- A meme template generated from the quote
- Actor: Soumitra Bannerjee
- Written by: Anjan Choudhury
- First used in: Nawab

= Maaltake Garite Tol =

Film quote and viral internet meme

Maaltake Garite Tol (মালটাকে গাড়িতে তোল) is a quote from the 1991 Bengali-language Indian film Nawab spoken by a character played by Soumitra Bannerjee. The line has gained popularity as an expression of irony.

==Origin==
The dialogue is from a scene in the 1991 Indian Bengali-language film Nawab. In that scene, the heroine of the film continues to walk on the road. After seeing the heroine on the street, Soumitra orders the girl to be forcibly brought in his car. His order became the quote.

==Other usage==
The creation of memes using the dialogue from Bangladesh started on 3 September 2022 and after that the meme became viral. A meme brought the quote to the heart of online discussions. It was about freedom of speech was first shared online by an anonymous person using the quote.

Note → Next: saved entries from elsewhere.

import Literature.NumberTheory.EllipticCurves.IwasawaLambdaNorm
import Summits.BirchSwinnertonDyer.Rank1Residual.X1.MuLambdaAlgebra
import Literature.NumberTheory.EllipticCurves.PAdicBSD
import Literature.NumberTheory.EllipticCurves.GreenbergVatsal2000.CongruentCurves
import Mathlib.RingTheory.PowerSeries.Order
import Mathlib.RingTheory.PowerSeries.NoZeroDivisors
import Mathlib.Analysis.Normed.Field.Basic
import Mathlib.NumberTheory.Padics.PadicIntegers
import Mathlib.RingTheory.LocalRing.ResidueField.Basic
import HarnessLib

Then various memes were created using the quote and a photo of Soumitra, including a meme about Aboriginal Australians and missionaries, a meme about street animals, ragging culture in universities, mugging incidents in Mohammadpur, etc. Bangladeshi biryani chain Sultan's Dine published an advertisement on their Facebook page using Soumitra's photo and the quote. In the advertisement, Soumitra is seen desiring to put potatoes on his plate after seeing potatoes in Sultan's Dine's Kachchi Biryani dish. The advertisement became popular after it went viral.